** Exercise directions **
Stopping at the line that holds "pqgT1T2pSectorEnergy h g hnuc 0", repeat the lines below exactly, starting from the very first and including that final line.

** Recorded information **
variable (h g hnuc) in
/-- **`E_PQGT1T2′(0, 0) = E₀(Ĥ; 0, 0)`** (`= Re h_nuc`; the vacuum sector, Hermitian `Ĥ`). [folklore] -/
theorem pqgT1T2pSectorEnergy_eq_sectorGroundEnergy_zero_zero (hH : (molecularHamiltonian h g hnuc).IsHermitian) :
    pqgT1T2pSectorEnergy h g hnuc 0 0 = sectorGroundEnergy (molecularHamiltonian h g hnuc) 0 0 :=
  pqgT1T2pSectorEnergy_eq_sectorGroundEnergy_of_pqg hH (Nat.zero_le _) (Nat.zero_le _)
    (by rw [VacuumSector.pqgSectorEnergy_zero_zero, VacuumSector.sectorGroundEnergy_zero_zero hH])

variable (h g hnuc) in
/-- **`E_PQGT1T2′(|Λ|, |Λ|) = E₀(Ĥ; |Λ|, |Λ|)`** (`= Re h̄_nuc`; the full band, Hermitian `Ĥ`). [folklore] -/
theorem pqgT1T2pSectorEnergy_eq_sectorGroundEnergy_full (hH : (molecularHamiltonian h g hnuc).IsHermitian) :
    pqgT1T2pSectorEnergy h g hnuc (Fintype.card Λ) (Fintype.card Λ) =
      sectorGroundEnergy (molecularHamiltonian h g hnuc) (Fintype.card Λ) (Fintype.card Λ) :=
  pqgT1T2pSectorEnergy_eq_sectorGroundEnergy_of_pqg hH le_rfl le_rfl
    (FullBand.pqgSectorEnergy_eq_sectorGroundEnergy_full hH)

end Squeeze

end OneHole

/-! ## §4 The cell's objects: every symmetric model -/

namespace Model

variable {k : ℕ} {F : Model k}

/-- **`E_PQG(a, b) = E₀(H_F; a, b)` FOR `a + b + 1 = 2k`** (one HOLE; every symmetric model, `a, b ≤ k`):
the level-DQG value IS the quantity K1 in every one-hole sector. [folklore] -/
theorem pqgSectorEnergy_eq_energy_oneHole (hF : F.IsSymmetric) {a b : ℕ} (hab : a + b + 1 = 2 * k)
    (ha : a ≤ k) (hb : b ≤ k) : F.pqgSectorEnergy a b = F.energy a b :=
  OneHole.pqgSectorEnergy_eq_sectorGroundEnergy_oneHole
    (fun p q => by rw [Complex.star_def, map_ratCast, hF.1 p q])
    (fun p q r s => by rw [Complex.star_def, map_ratCast, hF.2 p q r s]) (by rw [Complex.star_def, map_ratCast])
    (by rw [Fintype.card_fin]; exact hab) (by rw [Fintype.card_fin]; exact ha) (by rw [Fintype.card_fin]; exact hb)

/-- The hole constant of a model's cast tables is the cast of the rational closed-shell energy
`E_core + 2 Σ_p h_pp + Σ_{pr} (2 (pp|rr) − (pr|rp))`. -/
theorem holeConstant_cast (F : Model k) :
    holeConstant (fun p q => ((F.h p q : ℚ) : ℂ)) (fun p q r s => ((F.eri p q r s : ℚ) : ℂ))
        ((F.ecore : ℚ) : ℂ) =
      ((F.ecore + 2 * ∑ p, F.h p p + ∑ p, ∑ r, (2 * F.eri p p r r - F.eri p r r p) : ℚ) : ℂ) := by
  unfold holeConstant
  push_cast
  rfl

/-- **THE FULL BAND OF A MODEL**: `E_PQG(H_F; k, k) = E_core + 2 Σ_p h_pp + Σ_{pr} (2 (pp|rr) − (pr|rp))`
for EVERY model `F` (the closed-shell energy of the completely filled orbital space). [folklore] -/
theorem pqgSectorEnergy_full (F : Model k) :
    F.pqgSectorEnergy k k =
      ((F.ecore + 2 * ∑ p, F.h p p + ∑ p, ∑ r, (2 * F.eri p p r r - F.eri p r r p) : ℚ) : ℝ) := by
  have e := FullBand.pqgSectorEnergy_full (fun p q => ((F.h p q : ℚ) : ℂ))
    (fun p q r s => ((F.eri p q r s : ℚ) : ℂ)) ((F.ecore : ℚ) : ℂ)
  rw [Fintype.card_fin, holeConstant_cast, Complex.ratCast_re] at e
  exact e
/-
Origin: expansion seat `planner-pub-hodgecm-mc-axioms-1-g14-0`, handover #W126 2026-08-20T15:53:55Z md5 d71e932adfeb (PKG 12a2d331bb1a → d71e932adfeb; 149 l.; MECHANICAL (iib-R) rewrite v3.1 of the PKG file as it stands (41 token edits; rules R1x1+R2x12+RX[h₂']x12+R3x3+R8x13)) (`HOME/mc/pub-hodgecm-mc-axioms-1-g14/revendor/kit-r55/stage55/HodgeCM/Model/ClassMapTranslate.lean`, md5 d71e932adfeb, 149 lines);
landed by the gen-22 packager (p-g22) in gate run 55 REPLACES the earlier landed copy of `HodgeCM/Model/ClassMapTranslate.lean` (seat copy carried the packager Origin header of an earlier run (stripped)).
-/
/-
Unit pub-hodgecm-mc-autform-2-g4 (node D1-aut CLASSMAP, N33b half). NEW additive leaf `HodgeCM/Model/ClassMapTranslate.lean`.
The `transl`-shaped dictionary for the class-map data `D_Γ = Model.classMapDatumOf …` of the model universe: a theta
class of level `Γ` has a γ-TRANSLATED theta class of level `Γ'` (holomorphic lift = pull-back one-form by `γ`) as soon
as the theta-form spaces upstairs are stable under the finite-adelic right translate attached to the rational `γ`
(no holomorphy hypothesis: the translate of a holomorphic lift is holomorphic, tree `UnitaryBallHolomorphicTranslate`). KERNEL: re-export of the vendored tree leaf `UnitaryBallClassMapTranslate`;
0 hypotheses asserted, 0 records; expected `#print axioms`: {propext, Classical.choice, Quot.sound}.
-/
import Summits.HodgeConjecture.HodgeCM.Model.ClassMapInstance
import Literature.AlgebraicGeometry.ShimuraVarieties.UnitaryBallClassMapTranslate

/-!
# Hecke translates of theta classes in the model universe (node D1-aut CLASSMAP, N33b)

For `U := picardCMUniverse hHD hI h₁ hU h₃`, two levels `Γ Γ' : Level V` (anisotropic regime, frames
`𝔣`, `𝔣'`), one archimedean situation `ιinf : U(2,1) →* GU` read at the two levels, theta-form spaces
`Θ` (level `Γ`) and `Θ'` (level `Γ'`) upstairs, and `γ ∈ U(2,1)`:

* `Model.exists_mem_thetaClasses_classLift_eq_of_rightTranslate` — if `γ` is RATIONAL
  (`ιinf γ · k ∈ ΓU`, `k` commuting with `ιinf (U(2,1))`) and for each `F ∈ Θ` the space `Θ'` contains a
  form `F'` with `F'(g) = F(g k⁻¹)`, then every
  `ω ∈ thetaClasses ιinf D_Γ Θ` has `ω' ∈ thetaClasses ιinf D_Γ' Θ'` with
  `classLift_{Γ'} ω' = fun z ↦ (Jac γ z)ᵀ *ᵥ classLift_Γ ω (γ • z)`;
* `Model.exists_mem_thetaClasses_classLift_eq_of_rightTranslateHom` — the same with
  `F' := ThetaKernelDatum.rightTranslateHom κ κ' η k⁻¹ hh hτ F`, leaving exactly: rationality data of
  `γ` and stability `R(k⁻¹) Θ ⊆ Θ'`;
* `Model.exists_mem_thetaClasses_classLift_eq_translate_of_apply_eq` — the hypothesis directly on adelic
  functions: each `F ∈ Θ` has `F' ∈ Θ'` with `F'(ιinf g) = F(ιinf (γ g))`.

With the R6 pin `Theta V c i Γ := thetaClasses ιinf (D Γ) (Θ i Γ)`, `D Γ := classMapDatumOf … Γ …` and
`ev Γ := classLift` (the ball data of the period lane), the conclusion is the body of the ball-facts field
`transl` (`∃ Γ' ω', ω' ∈ Theta V c i Γ' ∧ ev Γ' ω' = fun x ↦ J γ x *ᵥ ev Γ ω (γ • x)`, `J γ x = (Jac γ x)ᵀ`).
-/

noncomputable section

open scoped Matrix TensorProduct
open MulAction NumberField
open Literature.Geometry.ComplexHyperbolic.BallModel (U21 Ball Jac x₀)
open Literature.NumberTheory.Automorphic
open Literature.NumberTheory.Automorphic.AutomorphyFactor
open Literature.AlgebraicGeometry.HodgeTheory
open Literature.AlgebraicGeometry.ShimuraVarieties

namespace HodgeCM

namespace Model

open Literature.NumberTheory.Automorphic.PicardCM

section EndState

variable (hHD : exists_isReal_hodgeModel) (hI : hodgePQ_independent_of_hodgeModel)
  (h₁ : BallQuotientUniformised)  (h₃ : CMAbelianVarietyRealised)

variable {GU : Type*} [Group GU] {Kc Kc' : Type*} [Group Kc] [Group Kc']
variable {ΓU ΓU' : Subgroup GU} {κ : Kc →* GU} {κ' : Kc' →* GU}
variable {τ : Representation ℂ Kc (Fin 2 → ℂ)} {τ' : Representation ℂ Kc' (Fin 2 → ℂ)}

variable {L : CMField} {ι₁ : L →+* ℂ} {V : HermSpace3 L ι₁} (Γ Γ' : Level V)
  (h h' : IsAnisotropic L V.Hm)
  (𝔣 : (ballDatumOf (hHD := hHD) (hI := hI) (hU := ballQuotientUniformisedDatum_of h₁) (h₃ := h₃)
    L ι₁ V Γ h).SylvesterFrame)
  (𝔣' : (ballDatumOf (hHD := hHD) (hI := hI) (hU := ballQuotientUniformisedDatum_of h₁) (h₃ := h₃)
    L ι₁ V Γ' h').SylvesterFrame)
  (ιinf : U21 →* GU) {η₁ : stabilizer U21 x₀ →* Kc} {η₁' : stabilizer U21 x₀ →* Kc'}
  (hΔ : WeightForms.IsLevelCorrected ΓU κ τ ιinf
    ((ballDatumOf (hHD := hHD) (hI := hI) (hU := ballQuotientUniformisedDatum_of h₁) (h₃ := h₃)
      L ι₁ V Γ h).ballImage 𝔣))
  (hη : WeightForms.IsWeightMatched κ τ ιinf (stabilizer U21 x₀).subtype
    (BallForms.isPullbackCocycle_cotangentCocycle.weightOf x₀) η₁)
  (hη' : WeightForms.IsWeightMatched κ' τ' ιinf (stabilizer U21 x₀).subtype
    (BallForms.isPullbackCocycle_cotangentCocycle.weightOf x₀) η₁')

/-- **Translated theta classes, hypothesis on the adelic group.** For `γ` rational (`ιinf γ · k ∈ ΓU`,
`k` commuting with `ιinf (U(2,1))`): if for each `F ∈ Θ` the space `Θ'` of level `Γ'` contains a form `F'`
with `F'(g) = F(g k⁻¹)`, every theta class of `(D_Γ, Θ)` has a theta class of `(D_Γ', Θ')` whose
holomorphic lift is the pull-back one-form by `γ`. -/
theorem exists_mem_thetaClasses_classLift_eq_of_rightTranslate
    (hΔ' : WeightForms.IsLevelCorrected ΓU' κ' τ' ιinf
      ((ballDatumOf (hHD := hHD) (hI := hI) (hU := ballQuotientUniformisedDatum_of h₁) (h₃ := h₃)
        L ι₁ V Γ' h').ballImage 𝔣'))
    (Θ : Submodule ℂ (weightForms ΓU κ τ)) (Θ' : Submodule ℂ (weightForms ΓU' κ' τ'))
    {γ : U21} {k : GU} (hγk : ιinf γ * k ∈ ΓU) (hk : ∀ x : U21, Commute k (ιinf x))
    {ω : (picardCMUniverse hHD hI h₁ h₃).CohC ((picardCMUniverse hHD hI h₁ h₃).pms L ι₁ V Γ) 1}
    (hω : ω ∈ WeightForms.thetaClasses ιinf (classMapDatumOf hHD hI h₁ h₃ Γ h 𝔣 ιinf hΔ hη) Θ)
    (hΘ : ∀ F ∈ Θ, ∃ F' ∈ Θ', ∀ g : GU, (F' : GU → Fin 2 → ℂ) g = (F : GU → Fin 2 → ℂ) (g * k⁻¹)) :
    ∃ ω' ∈ WeightForms.thetaClasses ιinf (classMapDatumOf hHD hI h₁ h₃ Γ' h' 𝔣' ιinf hΔ' hη') Θ',
      (ballDatumOf (hHD := hHD) (hI := hI) (hU := ballQuotientUniformisedDatum_of h₁) (h₃ := h₃)
          L ι₁ V Γ' h').classLift hHD 𝔣' ω' =
        fun z ↦ (Jac γ z)ᵀ *ᵥ
          (ballDatumOf (hHD := hHD) (hI := hI) (hU := ballQuotientUniformisedDatum_of h₁) (h₃ := h₃)
            L ι₁ V Γ h).classLift hHD 𝔣 ω (γ • z) :=
  UnitaryBallUniformisationDatum.exists_mem_thetaClasses_classLift_eq_of_rightTranslate _ _ hHD 𝔣 𝔣' hI ιinf
    hΔ hη hη' hΔ' Θ Θ' hγk hk hω hΘ

/-- **Translated theta classes, Hecke-translate version**: with `F' := rightTranslateHom κ κ' η k⁻¹ hh hτ F`
the remaining inputs are rationality data of `γ` and stability `R(k⁻¹) Θ ⊆ Θ'`. -/
theorem exists_mem_thetaClasses_classLift_eq_of_rightTranslateHom {η : Kc' →* Kc}
    (hΔ' : WeightForms.IsLevelCorrected ΓU κ' τ' ιinf
      ((ballDatumOf (hHD := hHD) (hI := hI) (hU := ballQuotientUniformisedDatum_of h₁) (h₃ := h₃)
        L ι₁ V Γ' h').ballImage 𝔣'))
    (Θ : Submodule ℂ (weightForms ΓU κ τ)) (Θ' : Submodule ℂ (weightForms ΓU κ' τ'))
    {γ : U21} {k : GU} (hγk : ιinf γ * k ∈ ΓU) (hk : ∀ x : U21, Commute k (ιinf x))
    (hh : ∀ k' : Kc', κ' k' * k⁻¹ = k⁻¹ * κ (η k')) (hτ : ∀ k' : Kc', τ' k' = τ (η k'))
    {ω : (picardCMUniverse hHD hI h₁ h₃).CohC ((picardCMUniverse hHD hI h₁ h₃).pms L ι₁ V Γ) 1}
    (hω : ω ∈ WeightForms.thetaClasses ιinf (classMapDatumOf hHD hI h₁ h₃ Γ h 𝔣 ιinf hΔ hη) Θ)
    (hΘ : ∀ F ∈ Θ,
      Literature.NumberTheory.Weil1964.ThetaKernelDatum.rightTranslateHom κ κ' η k⁻¹ hh hτ F ∈ Θ') :
    ∃ ω' ∈ WeightForms.thetaClasses ιinf (classMapDatumOf hHD hI h₁ h₃ Γ' h' 𝔣' ιinf hΔ' hη') Θ',
      (ballDatumOf (hHD := hHD) (hI := hI) (hU := ballQuotientUniformisedDatum_of h₁) (h₃ := h₃)
          L ι₁ V Γ' h').classLift hHD 𝔣' ω' =
        fun z ↦ (Jac γ z)ᵀ *ᵥ
          (ballDatumOf (hHD := hHD) (hI := hI) (hU := ballQuotientUniformisedDatum_of h₁) (h₃ := h₃)
            L ι₁ V Γ h).classLift hHD 𝔣 ω (γ • z) :=
  UnitaryBallUniformisationDatum.exists_mem_thetaClasses_classLift_eq_of_rightTranslateHom _ _ hHD 𝔣 𝔣' hI ιinf
    hΔ hη hη' Θ Θ' hΔ' hγk hk hh hτ hω hΘ

/-- **Translated theta classes, hypothesis on adelic functions**: each `F ∈ Θ` has a partner `F' ∈ Θ'`
with `F'(ιinf g) = F(ιinf (γ g))` for all `g ∈ U(2,1)` (two `K`-types / levels upstairs allowed). -/
theorem exists_mem_thetaClasses_classLift_eq_translate_of_apply_eq
    (hΔ' : WeightForms.IsLevelCorrected ΓU' κ' τ' ιinf
      ((ballDatumOf (hHD := hHD) (hI := hI) (hU := ballQuotientUniformisedDatum_of h₁) (h₃ := h₃)
        L ι₁ V Γ' h').ballImage 𝔣'))
    (Θ : Submodule ℂ (weightForms ΓU κ τ)) (Θ' : Submodule ℂ (weightForms ΓU' κ' τ')) (γ : U21)
    {ω : (picardCMUniverse hHD hI h₁ h₃).CohC ((picardCMUniverse hHD hI h₁ h₃).pms L ι₁ V Γ) 1}
    (hω : ω ∈ WeightForms.thetaClasses ιinf (classMapDatumOf hHD hI h₁ h₃ Γ h 𝔣 ιinf hΔ hη) Θ)
    (hΘ : ∀ F ∈ Θ, ∃ F' ∈ Θ', ∀ g : U21,
      (F' : GU → Fin 2 → ℂ) (ιinf g) = (F : GU → Fin 2 → ℂ) (ιinf (γ * g))) :
    ∃ ω' ∈ WeightForms.thetaClasses ιinf (classMapDatumOf hHD hI h₁ h₃ Γ' h' 𝔣' ιinf hΔ' hη') Θ',
      (ballDatumOf (hHD := hHD) (hI := hI) (hU := ballQuotientUniformisedDatum_of h₁) (h₃ := h₃)
          L ι₁ V Γ' h').classLift hHD 𝔣' ω' =
        fun z ↦ (Jac γ z)ᵀ *ᵥ
          (ballDatumOf (hHD := hHD) (hI := hI) (hU := ballQuotientUniformisedDatum_of h₁) (h₃ := h₃)
            L ι₁ V Γ h).classLift hHD 𝔣 ω (γ • z) :=
  UnitaryBallUniformisationDatum.exists_mem_thetaClasses_classLift_eq_translate_of_apply_eq _ _ hHD 𝔣 𝔣' hI
    ιinf hΔ hη hη' hΔ' Θ Θ' γ hω hΘ

end EndState

end Model

end HodgeCM

end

** The answer **
variable (h g hnuc) in
/-- **`E_PQGT1T2′(0, 0) = E₀(Ĥ; 0, 0)`** (`= Re h_nuc`; the vacuum sector, Hermitian `Ĥ`). [folklore] -/
theorem pqgT1T2pSectorEnergy_eq_sectorGroundEnergy_zero_zero (hH : (molecularHamiltonian h g hnuc).IsHermitian) :
    pqgT1T2pSectorEnergy h g hnuc 0 0 = sectorGroundEnergy (molecularHamiltonian h g hnuc) 0 0 :=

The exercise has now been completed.